There’s a game elementary students used to play, usually in P.E. class, stretched out on the grass or the polished wood of the gym floor. It involved a rainbow parachute, a circle of people gripping its circumference, and a willingness to mutually surrender to what came, what went, and however long the whole thing was going to last.
Arms lifted high and the parachute inflated. Arms dropped low and its center collapsed inward, fabric billowing out to the edge. Up and down, it went. But this was the best, most anticipated part: on cue from the teacher, each kid would lift the parachute up and over and behind, then sit on its edge to trap the air and create a sort of makeshift tent.
Enraptured by the blue-yellow-green-red sections of the parachute, they found unity outside time and space, exhilarated that they had created something transcendent, however temporary.
The June 30 performance by the Ukrainian band DakhaBrakha at Payomet Performing Arts Center in North Truro produced that same effect. Clinging to the rhythms of Carpathian rap, old folk songs, blues, jazz, and “ethno-techno,” many in the crowd, who couldn’t help but nod their heads, clap, or tap out the beat on a knee, slipped outside themselves, almost exultantly, toward something primal and undulating. The show got people to their feet and applauding at least five times.
Musicians Marko Halanevych, Iryna Kovalenko, Olena Tsybulska, and Nina Garenetska, who have collaborated for 20 years, bring a contemporary flair to the traditions of their homeland, from costuming to instrumentation. In old Ukrainian, “DakhaBrakha” means give/take. The members of the band represent the past, present, and future of Ukraine.
In this performance, reality was never far from view. For more than two hours, the specter of the ongoing Russo-Ukrainian war materialized variously in shouts of “Slava Ukraini!” (“Glory to Ukraine!”) and projections of photographs from the front and animations by Ukrainian artists on the wall behind the musicians: a seven-pointed rotating windmill, collecting energy; a waving field of wheat; an empty wooden vessel swinging on a rope between two wooden posts; a stumbling child, a monk, a shepherd, some sheep. There was also an auction at the end that raised $1,200 for Ukraine relief.

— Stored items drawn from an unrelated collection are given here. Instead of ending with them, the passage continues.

import Mathlib
import Summits.KontsevichZagierPeriods.Zeta5Search.CasoratianLawGoodClasses
import Summits.KontsevichZagierPeriods.Zeta5Search.MixedPairs
import HarnessLib

/-!
# ζ(5) search — (CV) in the window REDUCES to the two block laws `MultiBlockLaw` + `MixedPairLaw`

Cell `pub-zeta5` (HONEST FRAMING: systematic search; no irrationality claim unless certified), typer seat
generation 9.  The `𝒦`-bracket `B = 𝒦(b⁺)V(b) − 𝒦(b)V(b⁺)` of `casoratian_split` is the double sum `Σ_x Σ_y B_xy` over residue classes;
its single-pole ROWS carry `1 − N_p` (`singleRowLaw_holds`, typer g9), its MIXED pairs (multipole `x`, single-pole `y`) are the subject of
gen-2 g9's `MixedPairLaw` (= `MixedPairBoundLevel` (observed) + `mixedPairTermwise_holds`), and its multipole BLOCK is gen-2 g8's `MultiBlockLaw`
(observed).  This file proves the reduction

* `casoratianValuationLaw_of_blockLaws : MultiBlockLaw → MixedPairLaw → CasoratianValuationLaw`

(the `Ω`-bracket and the primes `p > b₀` are handled unconditionally: `omegaRes_eq_zero`, THEOREM V, `casoratianLaw_of_goodClasses`).  So (CV) at every window
prime now rests on exactly two OBSERVED digit statements about multipole classes.  `p`-adic valuations of rationals; nothing about irrationality.
-/

noncomputable section

open Finset

namespace Summit.KontsevichZagierPeriods.Zeta5Search.ClusterValuation

open Summit.KontsevichZagierPeriods.Zeta5Search.DualSeries (InBox)
open Summit.KontsevichZagierPeriods.Zeta5Search.WedgeDictionary (coeffV dOf)
open Summit.KontsevichZagierPeriods.Zeta5Search.CasoratianValuation (InPolytope pairFloors refund shift casoratian CasoratianValuationLaw)
open Summit.KontsevichZagierPeriods.Zeta5Search.PadicSeries

variable {p : ℕ} [hp : Fact p.Prime]

/-- **The `𝒦`-bracket from the block laws** (`p ≤ b₀`): `‖𝒦(b⁺)V(b) − 𝒦(b)V(b⁺)‖ ≤ p^{−(refund − N_p)}`. -/
theorem kBracket_bound_of_blockLaws (hM : MultiBlockLaw) (hX : MixedPairLaw) (b : ℕ → ℤ) {j : ℕ} (hb : InPolytope b)
    (hj1 : 1 ≤ j) (hj7 : j ≤ 7) (hb' : InPolytope (shift b j)) (hp5 : 5 ≤ p) (hpb : (p : ℤ) ≤ b 0)
    (hwin : (b 0 + 2 : ℤ) < (p : ℤ) ^ 2) :
    padicNorm p (kRes (shift b j) p * coeffV b - kRes b p * coeffV (shift b j)) ≤ (p : ℚ) ^ (-(refund b p - pairFloors b p)) := by
  have hprime := hp.out
  have hp0 : 0 < p := hprime.pos
  have hr1 : refund b p ≤ 1 := min_le_left _ _
  set T : ℕ → ℕ → ℚ := fun x y => classK (shift b j) p x * classV b p y - classK b p x * classV (shift b j) p y with hT
  -- the bracket as a double sum over classes
  have hsplit : kRes (shift b j) p * coeffV b - kRes b p * coeffV (shift b j) = ∑ x ∈ range p, ∑ y ∈ range p, T x y := by
    rw [kRes_eq_sum_classK (shift b j) hp0, kRes_eq_sum_classK b hp0, coeffV_eq_sum_classV b hp0, coeffV_eq_sum_classV (shift b j) hp0,
      sum_mul_sum, sum_mul_sum, ← sum_sub_distrib]
    refine sum_congr rfl fun x _ => ?_
    rw [← sum_sub_distrib]
  rw [hsplit, ← sum_filter_add_sum_filter_not (range p) (fun x => 2 ≤ classPoleCount b p x)]
  have hmulti : (range p).filter (fun x => 2 ≤ classPoleCount b p x) = multipoleClasses b p := rfl
  refine (padicNorm.nonarchimedean (p := p)).trans (max_le ?_ ?_)
  · -- multipole rows: the multipole block and the mixed pairs
    have hinner : ∀ x ∈ multipoleClasses b p, ∑ y ∈ range p, T x y =
        ∑ y ∈ multipoleClasses b p, T x y + ∑ y ∈ (range p).filter (fun y => ¬ 2 ≤ classPoleCount b p y), T x y := fun x _ => by
      rw [← sum_filter_add_sum_filter_not (range p) (fun y => 2 ≤ classPoleCount b p y)]; rfl
    rw [hmulti, sum_congr rfl hinner, sum_add_distrib]
    refine (padicNorm.nonarchimedean (p := p)).trans (max_le ?_ ?_)
    · exact padicNorm_le_of_val fun hne => hM b j p hb hj1 hj7 hb' hprime hp5 hpb hwin hne
    · refine padicNorm.sum_le' (fun x hx => padicNorm.sum_le' (fun y hy => ?_) (zpow_p_nonneg _)) (zpow_p_nonneg _)
      obtain ⟨hxr, hxm⟩ := mem_filter.1 hx
      obtain ⟨hyr, hy1⟩ := mem_filter.1 hy
      have hx' := mem_range.1 hxr
      have hy' := mem_range.1 hyr
      rcases Nat.eq_zero_or_pos (classPoleCount b p y) with hy0 | hypos
      · have hy0' : classPoleCount (shift b j) p y = 0 := by
          have := classPoleCount_shift_le b hb.1 hj1 p y; omega
        simp only [hT, classV_eq_zero_of_noPole b hb hy0, classV_eq_zero_of_noPole (shift b j) hb' hy0', mul_zero, sub_zero,
          padicNorm.zero]
        exact zpow_p_nonneg _
      · exact padicNorm_le_of_val fun hne => hX b j p x y hb hj1 hj7 hb' hprime hp5 hpb hwin hx' hy' hxm (by omega) hne
  · -- rows with at most one pole
    refine padicNorm.sum_le' (fun x hx => ?_) (zpow_p_nonneg _)
    obtain ⟨hxr, hxm⟩ := mem_filter.1 hx
    have hx' := mem_range.1 hxr
    have hrow : ∑ y ∈ range p, T x y = classK (shift b j) p x * coeffV b - classK b p x * coeffV (shift b j) := by
      simp only [hT]
      rw [sum_sub_distrib, ← mul_sum, ← mul_sum, ← coeffV_eq_sum_classV b hp0, ← coeffV_eq_sum_classV (shift b j) hp0]
    rw [hrow]
    rcases Nat.eq_zero_or_pos (classPoleCount b p x) with hx0 | hxpos
    · have hx0' : classPoleCount (shift b j) p x = 0 := by
        have := classPoleCount_shift_le b hb.1 hj1 p x; omega
      rw [classK_eq_zero_of_noPole b hb hx0, classK_eq_zero_of_noPole (shift b j) hb' hx0', zero_mul, zero_mul, sub_zero,
        padicNorm.zero]
      exact zpow_p_nonneg _
    · refine (padicNorm_le_of_val fun hne =>
        singleRowLaw_holds b j p x hb hj1 hj7 hb' hprime hp5 hwin hx' (by omega) hne).trans (zpow_le_zpow_right₀ one_le_p (by omega))

/-- **(CV) ⇐ `MultiBlockLaw` + `MixedPairLaw`.**  The Casoratian valuation law at every window prime follows from the two block laws
(everything else — the `Ω`-bracket, THEOREM V, the single-pole rows, the primes `p > b₀` — is proved). -/
theorem casoratianValuationLaw_of_blockLaws (hM : MultiBlockLaw) (hX : MixedPairLaw) : CasoratianValuationLaw := by
  intro b j p hb hj1 hj7 hb' hprime hp5 hwin hcas
  haveI : Fact p.Prime := ⟨hprime⟩
  have hp0 : 0 < p := hprime.pos
  have hp1 : (1 : ℚ) < p := by exact_mod_cast hprime.one_lt
  by_cases hpb : (p : ℤ) ≤ b 0
  swap
  · -- `p > b₀`: no class has two points, `H(3)` holds vacuously
    refine casoratianLaw_of_goodClasses b hb hj1 hj7 hb' hp5 hwin (fun x _ hc2 => ?_) hcas
    exfalso
    obtain ⟨u, hu, v, hv, huv⟩ := one_lt_card.1 (by unfold classPoleCount at hc2; omega :
      1 < ((classSet b p x).filter fun s => netExp b s < 0).card)
    have h0 : 0 ≤ b 0 := hb.1.1
    have := p_le_of_two_mem b hp0 (mem_filter.1 hu).1 (mem_filter.1 hv).1 huv
    have hb0 : (((b 0).toNat : ℕ) : ℤ) = b 0 := Int.toNat_of_nonneg h0
    omega
  -- `p ≤ b₀`: gen-2 g8's road with the block laws for the `𝒦`-bracket
  have hd0 : 0 ≤ dOf b := by
    have := hb.2.2; unfold dOf; linarith
  have hdshift : dOf (shift b j) = dOf b - 1 := BigPrime.dOf_shift b hj1 hj7
  have hN' : pairFloors (shift b j) p ≤ pairFloors b p := pairFloors_shift_le b hj1 p hp0
  have hwin' : (shift b j 0 + 2 : ℤ) < (p : ℤ) ^ 2 := by rwa [BigPrime.shift_zero b hj1]
  have hVb : padicNorm p (coeffV b) ≤ (p : ℚ) ^ pairFloors b p := padicNorm_coeffV_le_pairFloors b hb hp5 hwin
  have hVb' : padicNorm p (coeffV (shift b j)) ≤ (p : ℚ) ^ pairFloors b p :=
    (padicNorm_coeffV_le_pairFloors (shift b j) hb' hp5 hwin').trans (zpow_le_zpow_right₀ hp1.le hN')
  have hBb := kBracket_bound_of_blockLaws hM hX b hb hj1 hj7 hb' hp5 hpb hwin
  have hΩint : ∀ b' : ℕ → ℤ, InPolytope b' → padicNorm p (omegaRes b' p) ≤ 1 := fun b' hb'' =>
    padicNorm_omegaRes_le_one b' hb'' (by omega)
  apply val_ge_of_padicNorm_le hcas
  rw [casoratian_split b j p]
  by_cases hpd : (p : ℤ) ≤ dOf b
  · rw [omegaRes_eq_zero b hb (by omega), omegaRes_eq_zero (shift b j) hb' (by rw [hdshift]; omega), zero_mul, zero_mul,
      sub_zero, zero_sub, padicNorm.neg]
    exact hBb
  · have hr : refund b p = 0 := by
      unfold refund
      rw [Int.ediv_eq_zero_of_lt hd0 (by omega)]; simp
    rw [hr] at hBb
    rw [hr, zero_sub, neg_neg]
    refine (padicNorm.sub (p := p)).trans (max_le ((padicNorm.sub (p := p)).trans (max_le ?_ ?_)) ?_)
    · rw [padicNorm.mul]
      calc padicNorm p (omegaRes (shift b j) p) * padicNorm p (coeffV b) ≤ 1 * (p : ℚ) ^ pairFloors b p :=
            mul_le_mul (hΩint _ hb') hVb (padicNorm.nonneg _) zero_le_one
        _ = _ := one_mul _
    · rw [padicNorm.mul]
      calc padicNorm p (omegaRes b p) * padicNorm p (coeffV (shift b j)) ≤ 1 * (p : ℚ) ^ pairFloors b p :=
            mul_le_mul (hΩint _ hb) hVb' (padicNorm.nonneg _) zero_le_one
        _ = _ := one_mul _
    · refine hBb.trans (zpow_le_zpow_right₀ hp1.le (by simp))

end Summit.KontsevichZagierPeriods.Zeta5Search.ClusterValuation

end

This was the third year that DakhaBrakha has performed at Payomet. Several Ukrainian flags could be spotted in the tent, which was filled nearly to capacity with more than 500 people.
Payomet Artistic Director Kevin Rice said that many in the crowd had seen the band perform before, with some — including groups of Ukrainians, Russians, and Poles — traveling from off Cape for the performance.
“In contrast to bombs dropping, you’re seeing this joyful, passionate, explosive music erupt from the stage,” said Rice. “One couple came up to me and said that this is the fifth time they have seen DakhaBrakha in three years. Very rarely will we have people come back to see the same performer three years in a row. It’s a testament to their power.”
The sonic and ambient tension between violence and vitality reached a kind of catharsis at one point toward the end of the show as clips of Ukrainian soldiers were projected on the wall. Amid the rubble of war, the soldiers smoked cigarettes, applied lip balm, played the violin in their barracks, and carried their flag through the street, raising it high and proud and undeterred. The visual display, by reflecting memory and urging persistence, underscored the message of the entire performance: amid horror, there is still life.